Favoriser le dialogue entre les familles en situation de pauvreté et les acteurs de l’aide à la jeunesse est précisément l’objet du groupe Agora (6) qui se réunit depuis 1998. Actuellement, il travaille sur la question du maintien du lien entre parents et enfants en amont et pendant le placement de l’enfant, dans le but d’un retour en famille. En voyant l’émission, on se dit qu’il y a encore beaucoup de travail.

Benoit Van Keirsbilck

(1) C’est le sous-titre de l’émission, mais il s’agissait du TJ de Mons semble-t-il.
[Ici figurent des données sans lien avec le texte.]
import Summits.AnomalousDissipation.AnomalousDissipation.Theses.TwoAndHalfD
import Literature.Analysis.FluidPDE.TwoHalfNavierStokes
import Literature.Analysis.FluidPDE.PassiveScalarForced
import Literature.Analysis.FluidPDE.TwoHalfSection
import Literature.Analysis.FluidPDE.TwoHalfSpectralSplit
import Literature.Analysis.FluidPDE.LerayHopfDatumRebase

/-!
# The planar section of an `x₃`-invariant `H¹` datum is an honest `H¹` datum of the planar
# Leray–Hopf section  (stub stub_sectionDatumH1 of the line `log-kantorovich-enstrophy-transfer`,
# crux `TwoAndHalfD.TwohalfdNeg`, stmt-AnomalousDissipation-0211) — CORRECTED FORM

Let `u` be a global Leray–Hopf solution on `T³` from an `x₃`-invariant datum `u₀ ∈ L²` with
`‖∇u₀‖₂ < ∞` (`Torus.eGradNormSq u₀ < ⊤`), let `u t = twoHalf (v t) (θ t)` for `t ≠ 0`, and let `v`
be a global Leray–Hopf solution of the planar system from SOME datum `v₀`. Then the planar section
`V` of `u₀ = twoHalf V R` (`Torus.eq_twoHalf_of_forall_add_single'`) satisfies `V ∈ L²`,
`‖∇V‖₂ < ∞` (`Torus.memLp_of_twoHalf`, `Torus.eGradNormSq_left_le_twoHalf`), `v` is ALSO a global
Leray–Hopf solution from `V` — since `‖v t - V‖₂ ≤ ‖u t - u₀‖₂ → 0` (`Torus.eLpNorm_left_le_twoHalf`
and the strong initial trace of `u`) and a strong `L²` trace is a datum
(`Torus.IsGlobalLerayHopf.congr_datum_of_tendsto`, `LerayHopfDatumRebase`) — and `v₀ = V` a.e.
whenever `v₀` is a.e. strongly measurable (`Torus.IsGlobalLerayHopf.datum_ae_eq_of_tendsto`).

The registered form (conclusion `MemLp v₀ 2 volume ∧ Torus.eGradNormSq v₀ < ⊤` with no
measurability of `v₀`) is false: the datum of `Torus.IsLerayHopfOn` is seen only through
junk-valued Bochner pairings, the kinetic energy and a lower integral (`LerayHopfDatumTorus`), so
`u = 0, u₀ = 0, v = 0, θ = 0, f = g = 0, v₀ = 1_A • e` with `A ⊆ T²` of inner measure `0` and full
outer measure satisfies every hypothesis while `v₀` is not a.e. strongly measurable. [folklore];
Majda–Bertozzi 2002, §2.3.1; Galdi 2000, Def. 2.1 (iv).
-/

namespace Summit.AnomalousDissipation.AnomalousDissipation.Theorems.TwohalfdNeg.SectionDatumH1

open MeasureTheory Filter Topology
open scoped ENNReal NNReal
open Literature.Analysis.FunctionSpaces Literature.Analysis.FluidPDE

set_option linter.dupNamespace false

/-- **S6-co/C′ (corrected form): the planar section of the `x₃`-invariant `H¹` datum is an honest
`H¹` datum of the planar Leray–Hopf section.** If `u` is a global Leray–Hopf solution on `T³` from
an `x₃`-invariant `u₀ ∈ L²` with `eGradNormSq u₀ < ⊤`, `u t = twoHalf (v t) (θ t)` for `t ≠ 0`, and
`v` is a global Leray–Hopf solution from `v₀`, then there is `V ∈ L²(T²)` with `eGradNormSq V < ⊤`
such that `v` is a global Leray–Hopf solution from `V`, and `v₀ = V` a.e. if `v₀` is a.e. strongly
measurable (`V` = planar section of `u₀`; `‖v t - V‖₂ ≤ ‖u t - u₀‖₂ → 0`, then
`Torus.IsGlobalLerayHopf.congr_datum_of_tendsto` / `datum_ae_eq_of_tendsto`). [folklore] -/
theorem stub_sectionDatumH1 :
    ∀ (ν : ℝ) (f : UnitAddTorus (Fin 3) → EuclideanSpace ℝ (Fin 3))
      (u₀ : UnitAddTorus (Fin 3) → EuclideanSpace ℝ (Fin 3)) (u : ℝ → UnitAddTorus (Fin 3) → EuclideanSpace ℝ (Fin 3))
      (g : UnitAddTorus (Fin 2) → EuclideanSpace ℝ (Fin 2))
      (v₀ : UnitAddTorus (Fin 2) → EuclideanSpace ℝ (Fin 2)) (v : ℝ → UnitAddTorus (Fin 2) → EuclideanSpace ℝ (Fin 2))
      (θ : ℝ → UnitAddTorus (Fin 2) → ℝ),
      Torus.IsGlobalLerayHopf ν (fun _ => f) u₀ u →
      (∀ (s : UnitAddCircle) (x : UnitAddTorus (Fin 3)), u₀ (x + Pi.single (2 : Fin 3) s) = u₀ x) →
      MemLp u₀ 2 volume → Torus.eGradNormSq u₀ < ⊤ →
      (∀ t : ℝ, t ≠ 0 → u t = Torus.twoHalf (v t) (θ t)) →
      Torus.IsGlobalLerayHopf ν (fun _ => g) v₀ v →
      ∃ V : UnitAddTorus (Fin 2) → EuclideanSpace ℝ (Fin 2),
        MemLp V 2 volume ∧ Torus.eGradNormSq V < ⊤ ∧ Torus.IsGlobalLerayHopf ν (fun _ => g) V v ∧
        (AEStronglyMeasurable v₀ volume → v₀ =ᵐ[volume] V) := by
  intro ν f u₀ u g v₀ v θ hu hinv hu₀ hH1 hsplit hv
  -- the planar and vertical sections of the invariant datum
  obtain ⟨V, R, hVR⟩ : ∃ (V : UnitAddTorus (Fin 2) → EuclideanSpace ℝ (Fin 2)) (R : UnitAddTorus (Fin 2) → ℝ),
      u₀ = Torus.twoHalf V R := ⟨_, _, Torus.eq_twoHalf_of_forall_add_single' hinv⟩
  have hVR2 : MemLp (Torus.twoHalf V R) 2 volume := hVR ▸ hu₀
  obtain ⟨hV2, hR2⟩ := Torus.memLp_of_twoHalf hVR2
  have hVH1 : Torus.eGradNormSq V < ⊤ := by
    refine lt_of_le_of_lt (Torus.eGradNormSq_left_le_twoHalf (hV2.integrable one_le_two) (hR2.integrable one_le_two)) ?_
    rw [← hVR]
    exact hH1
  -- the planar section of the strong initial trace of `u`: `‖v t - V‖₂ ≤ ‖u t - u₀‖₂ → 0`
  have hlim : Tendsto (fun t => eLpNorm (v t - V) 2 volume) (𝓝[>] 0) (𝓝 0) := by
    refine tendsto_of_tendsto_of_tendsto_of_le_of_le' tendsto_const_nhds (hu 1 one_pos).strong_initial
      (Eventually.of_forall fun _ => zero_le) ?_
    filter_upwards [Ioo_mem_nhdsGT (zero_lt_one' ℝ)] with t ht
    have hvt : AEStronglyMeasurable (v t) volume := ((hv 1 one_pos).memLp t (Set.Ioo_subset_Icc_self ht)).1
    calc eLpNorm (v t - V) 2 volume ≤ eLpNorm (Torus.twoHalf (v t - V) (θ t - R)) 2 volume :=
          Torus.eLpNorm_left_le_twoHalf (hvt.sub hV2.1) (θ t - R) 2
      _ = eLpNorm (u t - u₀) 2 volume := by
          rw [Torus.twoHalf_sub, ← hsplit t (ne_of_gt ht.1), ← hVR]
  exact ⟨V, hV2, hVH1, hv.congr_datum_of_tendsto hV2 hlim, fun hm => hv.datum_ae_eq_of_tendsto hm hV2.1 hlim⟩

end Summit.AnomalousDissipation.AnomalousDissipation.Theorems.TwohalfdNeg.SectionDatumH1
(2) À la fin de l’émission, les juges et greffiers se réunissent autour d’une table avec du bon vin pour «déstresser»; même si c’est compréhensible et certainement nécessaire, cette image est aussi un coup de poing dans la figure des justiciables qui eux, n’ont certainement pas l’occasion de faire la même chose. Un passage sur le fait que les familles pauvres ne participent pas au financement de la société est même hallucinant ; la société «c’est nous, les juges».

(3) https://medor.coop/nos-histoires/

(4) Dans le même ordre d’idées, on ne peut que conseiller de voir ou revoir le film La tête haute dans lequel Catherine Deneuve incarne une juge ferme mais respectueuse de Malory et sa mère en faisant preuve d’une empathie lucide.

(5) www.dei-belgique.be/index.php/projets/en-cours/youthlab.html

(6) Il se réunit autour du Service de lutte contre la pauvreté et l’exclusion sociale : www.luttepauvrete.be/themes/aide-a-la-jeunesse/

 

Ici et ailleurs

Cour constitutionnelle

Madame Emmanuelle Bribosia, juriste, docteure en droit, spécialiste du droit européen, des droits et libertés, du droit à l’égalité et à la non-discrimination, professeure à l’ULB, est nommée juge à la Cour constitutionnelle (A.R. 29/10/2021) ; elle a prêté serment le 8 novembre 2021. Félicitations à elle.

De l’éligibilité …

L’âge à partir duquel on peut être élu au Parlement européen vient d’être abaissé de 21 à 18 ans en Belgique.

Ce changement est cohérent avec le fait que c’est à partir de cet âge-là qu’on est éligible pour les divers parlements belges et, dans la plupart des autres pays de l’Union, pour le parlement européen.

Notons que l’âge moyen d’un député européen est de 49,5 ans, contre 53 il y a cinq ans. Aux dernières élections, la plus jeune eurodéputée, originaire du Danemark, avait 21 ans et fut la plus jeune de l’histoire du Parlement européen.

L’eurodéputé le plus âgé, un Italien, avait 82 ans. On peut donc relativiser cette modification ; le Parlement européen, pas plus que les autres parlements, ne va devenir un parlement jeunesse.